The basic idea of Audio CNN works is to apply CNNs on spectrograms, or time-frequency-response maps, of audio signals. In this work, we propose to directly use the grayscale time-frequency map image to train the audio CNN. Then the audio CNN can be initialized by the same technique used on the temporal networks in . It is also known that learning from multiple time scales help in acoustic models . In this sense, we propose to stack multiple spectrograms with varying window size as the input to the audio CNN.

Experiments

We train our models on the official training set of ActivityNet v $1.3$ dataset . There are $10,024$ videos for training, enclosing $15410$ activity instances from $200$ activity classes. The validation set contains $4926$ videos and $7654$ activity instances. We study the performance of our approach on this validation set. The final testing set comprises $5044$ videos and is not annotated with any activity instance. We report the performance of our proposed models on this set according to the feedback of the test server of the challenge. Models for this setting are trained with the union of training and validation set.

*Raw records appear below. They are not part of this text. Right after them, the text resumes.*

import Literature.Geometry.Lorentzian.KerrSchildMultiplierCurrent
import Literature.Geometry.Lorentzian.MinkowskiRadialMultiplier
import Literature.Geometry.Lorentzian.KerrSchildHomogeneity

/-!
# Route ClusterCompleteness — crux `AdiabaticMultiKerrILED`: Euler / null-dust zone pumping identity

Helper file for the crux `stmt-FinalStateConjecture-14310` (line `Sketch`, lead c6 wave 1, card
milne-hubble-current): in the rest frame of one hole (spin `a = 0`, mass `M`, centre at the origin)
the crux background is `G = η − F` with `F^{μν}(y) = χ(r) · 2H · ℓ♯^μ ℓ♯^ν`, `r = Kerr.radius 0 y`,
`H = Kerr.scalarH M 0 y = M / r`, `ℓ♯ = Kerr.nullVector 0 y`, `χ(r) = Real.smoothTransition (2 − r/(8M))`.
Under the dilation `y ↦ t y` (`t > 0`) the radius is homogeneous of degree `1`, `H` of degree `−1` and
`ℓ♯` of degree `0` (`Kerr.radius_smul`, `Kerr.scalarH_smul`, `Kerr.nullVector_dilate`), so Euler's
identity gives the homothety derivative `(y·∂)F^{μν} = (r χ'(r) − χ(r)) · 2H · ℓ♯^μ ℓ♯^ν`
(`fderiv_self_cruxZoneTerm_schwarzschild`); and `χ − r χ' ≥ 0` because the cut-off is non-increasing
in `r` for `M > 0` (`cruxCutoff_sub_mul_deriv_nonneg`). [folklore]
-/

noncomputable section

-- the doubled `FinalStateConjecture.FinalStateConjecture` path component trips dupNamespace
set_option linter.dupNamespace false

open scoped BigOperators Topology
open Filter Literature.Geometry.Lorentzian

namespace Summit.FinalStateConjecture.FinalStateConjecture.Theorems

/-- **Euler's identity along a ray, abstract form.** If `F : ℝ⁴ → ℝ` is differentiable at `x` and
its restriction to the open ray `t ↦ t • x` (`t > 0`) agrees with a one-variable function `φ` having
derivative `d` at `t = 1`, then the radial derivative `dF(x)[x]` equals `d` (chain rule along
`t ↦ t • x` and uniqueness of the derivative). [folklore] -/
theorem zonePumping_fderiv_self_eq_of_hasDerivAt {F : E4 → ℝ} {x : E4} {φ : ℝ → ℝ} {d : ℝ}
    (hF : DifferentiableAt ℝ F x) (hφ : HasDerivAt φ d 1)
    (h : ∀ t : ℝ, 0 < t → F (t • x) = φ t) : fderiv ℝ F x x = d := by
  have hline : HasDerivAt (fun t : ℝ ↦ t • x) x 1 :=
    ((hasDerivAt_id' (x := (1 : ℝ))).smul_const x).congr_deriv (one_smul ℝ x)
  have h1 : HasDerivAt (fun t : ℝ ↦ F (t • x)) (fderiv ℝ F x x) 1 :=
    hF.hasFDerivAt.comp_hasDerivAt_of_eq 1 hline (one_smul ℝ x).symm
  have h2 : HasDerivAt (fun t : ℝ ↦ F (t • x)) d 1 := by
    refine hφ.congr_of_eventuallyEq ?_
    filter_upwards [lt_mem_nhds one_pos] with t ht
    exact h t ht
  exact h1.unique h2

/-- One-variable calculus behind Euler's identity for a degree-`(−1)` profile with a radial
cut-off: for differentiable `χ` and constants `r, C`,
`d/dt|_{t=1} (χ(t r) · t⁻¹ · C) = (r χ'(r) − χ(r)) · C`. [folklore] -/
theorem zonePumping_hasDerivAt_profile {χ : ℝ → ℝ} (hχ : Differentiable ℝ χ) (r C : ℝ) :
    HasDerivAt (fun t : ℝ ↦ χ (t * r) * t⁻¹ * C) ((r * deriv χ r - χ r) * C) 1 := by
  have h1 : HasDerivAt (fun t : ℝ ↦ χ (t * r)) (deriv χ r * r) 1 :=
    (hχ r).hasDerivAt.comp_of_eq 1 (hasDerivAt_mul_const r) (one_mul r).symm
  have h2 : HasDerivAt (fun t : ℝ ↦ t⁻¹) (-(1 ^ 2)⁻¹) (1 : ℝ) := hasDerivAt_inv one_ne_zero
  refine ((h1.mul h2).mul_const C).congr_deriv ?_
  rw [one_mul, one_pow, inv_one]
  ring

/-- The radial cut-off `s ↦ χ(s) = Real.smoothTransition (2 − s/(8M))` of the crux background is
differentiable (Mathlib: `Real.smoothTransition` is `C^∞`). [folklore] -/
theorem zonePumping_differentiable_cutoff (M : ℝ) :
    Differentiable ℝ (fun s : ℝ ↦ Real.smoothTransition (2 - s / (8 * M))) :=
  ((Real.smoothTransition.contDiff (n := 1)).differentiable one_ne_zero).comp
    ((differentiable_const 2).sub (differentiable_id.div_const (8 * M)))

/-- **Scaling of the crux zone term along a ray** (`a = 0`): for `t > 0`,
`F^{μν}(t x) = χ(t r) · t⁻¹ · (2H(x) ℓ♯^μ(x) ℓ♯^ν(x))`, `r = Kerr.radius 0 x`, by the degree-`1`,
`−1`, `0` homogeneity of `r`, `H`, `ℓ♯` (`Kerr.radius_smul`, `Kerr.scalarH_smul`,
`Kerr.nullVector_dilate`; Kerr–Schild 1965, §2). [folklore] -/
theorem zonePumping_cruxZoneTerm_smul (M : ℝ) (x : E4) (μ ν : Fin 4) {t : ℝ} (ht : 0 < t) :
    Real.smoothTransition (2 - Kerr.radius 0 (t • x) / (8 * M)) *
        (2 * Kerr.scalarH M 0 (t • x)) * (Kerr.nullVector 0 (t • x)) μ *
          (Kerr.nullVector 0 (t • x)) ν =
      Real.smoothTransition (2 - t * Kerr.radius 0 x / (8 * M)) * t⁻¹ *
        (2 * Kerr.scalarH M 0 x * (Kerr.nullVector 0 x) μ * (Kerr.nullVector 0 x) ν) := by
  have hr : Kerr.radius 0 (t • x) = t * Kerr.radius 0 x := by
    simpa using Kerr.radius_smul ht 0 x
  have hl : Kerr.nullVector 0 (t • x) = Kerr.nullVector 0 x := by
    simpa using Kerr.nullVector_dilate ht 0 x
  have hH : Kerr.scalarH M 0 (t • x) = t⁻¹ * Kerr.scalarH M 0 x := by
    have h1 := Kerr.scalarH_smul ht M 0 x
    rw [mul_zero] at h1
    rw [Kerr.scalarH_eq_mul_scalarH_one M 0 (t • x), ← h1]
    field_simp
  rw [hr, hl, hH]
  ring

/-- **Euler / null-dust zone pumping identity** (`a = 0`). For the crux zone term
`F^{μν}(y) = χ(r) · 2H · ℓ♯^μ ℓ♯^ν` (`r = Kerr.radius 0 y = ‖y⃗‖`, `H = M/r`, `ℓ♯ = Kerr.nullVector 0 y`,
`χ(r) = Real.smoothTransition (2 − r/(8M))`) the homothety derivative at a point off the axis
`{y⃗ = 0}` is `dF^{μν}(x)[x] = (r χ'(r) − χ(r)) · 2H · ℓ♯^μ ℓ♯^ν`: `r`, `H`, `ℓ♯` are homogeneous of
degrees `1`, `−1`, `0` under `y ↦ t y`, and `F` is differentiable at `x` since `r > 0` there
(Kerr–Schild 1965, §2; Euler's identity). [folklore] -/
theorem fderiv_self_cruxZoneTerm_schwarzschild :
    ∀ (M : ℝ) (x : E4) (hx : 0 < E4.spatialNorm x) (μ ν : Fin 4),
      fderiv ℝ (fun y ↦ Real.smoothTransition (2 - Kerr.radius 0 y / (8 * M)) *
        (2 * Kerr.scalarH M 0 y) * (Kerr.nullVector 0 y) μ * (Kerr.nullVector 0 y) ν) x x =
      (Kerr.radius 0 x * deriv (fun s ↦ Real.smoothTransition (2 - s / (8 * M))) (Kerr.radius 0 x) -
          Real.smoothTransition (2 - Kerr.radius 0 x / (8 * M))) *
        (2 * Kerr.scalarH M 0 x) * (Kerr.nullVector 0 x) μ * (Kerr.nullVector 0 x) ν := by
  intro M x hx μ ν
  have hx0 : 0 < Kerr.radius 0 x := by rwa [Kerr.radius_zero_left]
  have hχ := zonePumping_differentiable_cutoff M
  -- differentiability of the zone term at `x` (`r > 0` there)
  have hrd : DifferentiableAt ℝ (Kerr.radius 0) x :=
    (Kerr.contDiffAt_radius hx0 (n := 1)).differentiableAt one_ne_zero
  have hHd : DifferentiableAt ℝ (Kerr.scalarH M 0) x :=
    (Kerr.contDiffAt_scalarH M 0 hx0 (n := 1)).differentiableAt one_ne_zero
  have hld : ∀ κ : Fin 4, DifferentiableAt ℝ (fun y ↦ Kerr.nullVector 0 y κ) x := fun κ ↦
    ((contDiffAt_euclidean.1 (Kerr.contDiffAt_nullVector 0 hx0 (n := 1))) κ).differentiableAt
      one_ne_zero
  have hχd : DifferentiableAt ℝ
      (fun y ↦ Real.smoothTransition (2 - Kerr.radius 0 y / (8 * M))) x :=
    (hχ (Kerr.radius 0 x)).comp x hrd
  have hF : DifferentiableAt ℝ (fun y ↦ Real.smoothTransition (2 - Kerr.radius 0 y / (8 * M)) *
      (2 * Kerr.scalarH M 0 y) * (Kerr.nullVector 0 y) μ * (Kerr.nullVector 0 y) ν) x :=
    ((hχd.mul (hHd.const_mul 2)).mul (hld μ)).mul (hld ν)
  -- Euler's identity along the ray `t ↦ t • x`
  have key := zonePumping_fderiv_self_eq_of_hasDerivAt hF
    (zonePumping_hasDerivAt_profile hχ (Kerr.radius 0 x)
      (2 * Kerr.scalarH M 0 x * (Kerr.nullVector 0 x) μ * (Kerr.nullVector 0 x) ν))
    (fun t ht ↦ zonePumping_cruxZoneTerm_smul M x μ ν ht)
  rw [key]
  ring

/-- **Sign of the pumping coefficient.** For `M > 0` and `r ≥ 0` the radial cut-off
`χ(r) = Real.smoothTransition (2 − r/(8M))` satisfies `χ(r) − r χ'(r) ≥ 0`: `χ ≥ 0`, and `χ` is
non-increasing in `r` (`Real.smoothTransition` is monotone and `r ↦ 2 − r/(8M)` is non-increasing for
`M > 0`), so `χ' ≤ 0` and `−r χ'(r) ≥ 0` for `r ≥ 0`. [folklore] -/
theorem cruxCutoff_sub_mul_deriv_nonneg :
    ∀ (M : ℝ) (hM : 0 < M) (r : ℝ) (hr : 0 ≤ r), 0 ≤ Real.smoothTransition (2 - r / (8 * M)) -
      r * deriv (fun s ↦ Real.smoothTransition (2 - s / (8 * M))) r := by
  intro M hM r hr
  have h8 : 0 ≤ 8 * M := (mul_pos (by norm_num) hM).le
  have hanti : Antitone (fun s : ℝ ↦ Real.smoothTransition (2 - s / (8 * M))) := by
    intro s₁ s₂ h
    have h' : s₁ / (8 * M) ≤ s₂ / (8 * M) := div_le_div_of_nonneg_right h h8
    exact Real.smoothTransition.monotone (by linarith)
  have h1 : deriv (fun s : ℝ ↦ Real.smoothTransition (2 - s / (8 * M))) r ≤ 0 :=
    hanti.deriv_nonpos
  have h2 : 0 ≤ Real.smoothTransition (2 - r / (8 * M)) := Real.smoothTransition.nonneg _
  linarith [mul_nonpos_of_nonneg_of_nonpos hr h1]

end Summit.FinalStateConjecture.FinalStateConjecture.Theorems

In experiments, we compare the performance of temporal segment networks using several network architectures, including BN-Inception , Inception V3 , and ResNet . The performance of different network structures for spatial and temporal stream are summarized in Table 1. To analyze the effect of different training strategies, we compare the performance of appearance modeling CNNs with these strategies. The results are presented in Table 2. The contributions of appearance and motion CNNs are also summarized in Table 3. Then we report the performance of the two components in the acoustic analysis systems in Table 4.

Finally, we evaluate the fusion of visual analysis system and audio analysis system on both the validation and testing set. The results are illustrated in Table 5. The best mAP achieved by the final ensemble is $93.2\%$ . We also took one chance on the testing server to evaluate a combination of one appearance CNN and one motion CNN. Its results are presented as “Visual CNN (Single)” in Table 5. It is exciting to see using this “single model” setting we can still achieve a reasonable mAP of $91.2\%$ , which may better fit for industrial applications.

Conclusions

This paper has proposed an action recognition method for classifying temporally untrimmed videos. It is based on the idea of combining visual analysis and acoustic analysis. The results show that by carefully designing the visual and acoustic analysis systems and combining them, we can achieve exciting results in video classification tasks and boost the performance of state-of-the-art methods. Another fact to be noticed is that this high accuracy is achieved by evaluating only $1$ frame per second, equivalent to only seeing around $4\%$ of all frames of input videos. We believe this property is also very important for practically applying the system in industrial scenarios.

Acknowledgment

This work was supported by the Big Data Collaboration Research grant from SenseTime Group (CUHK Agreement No. TS1610626) and ERC Advanced Grant Varcity (No. 273940).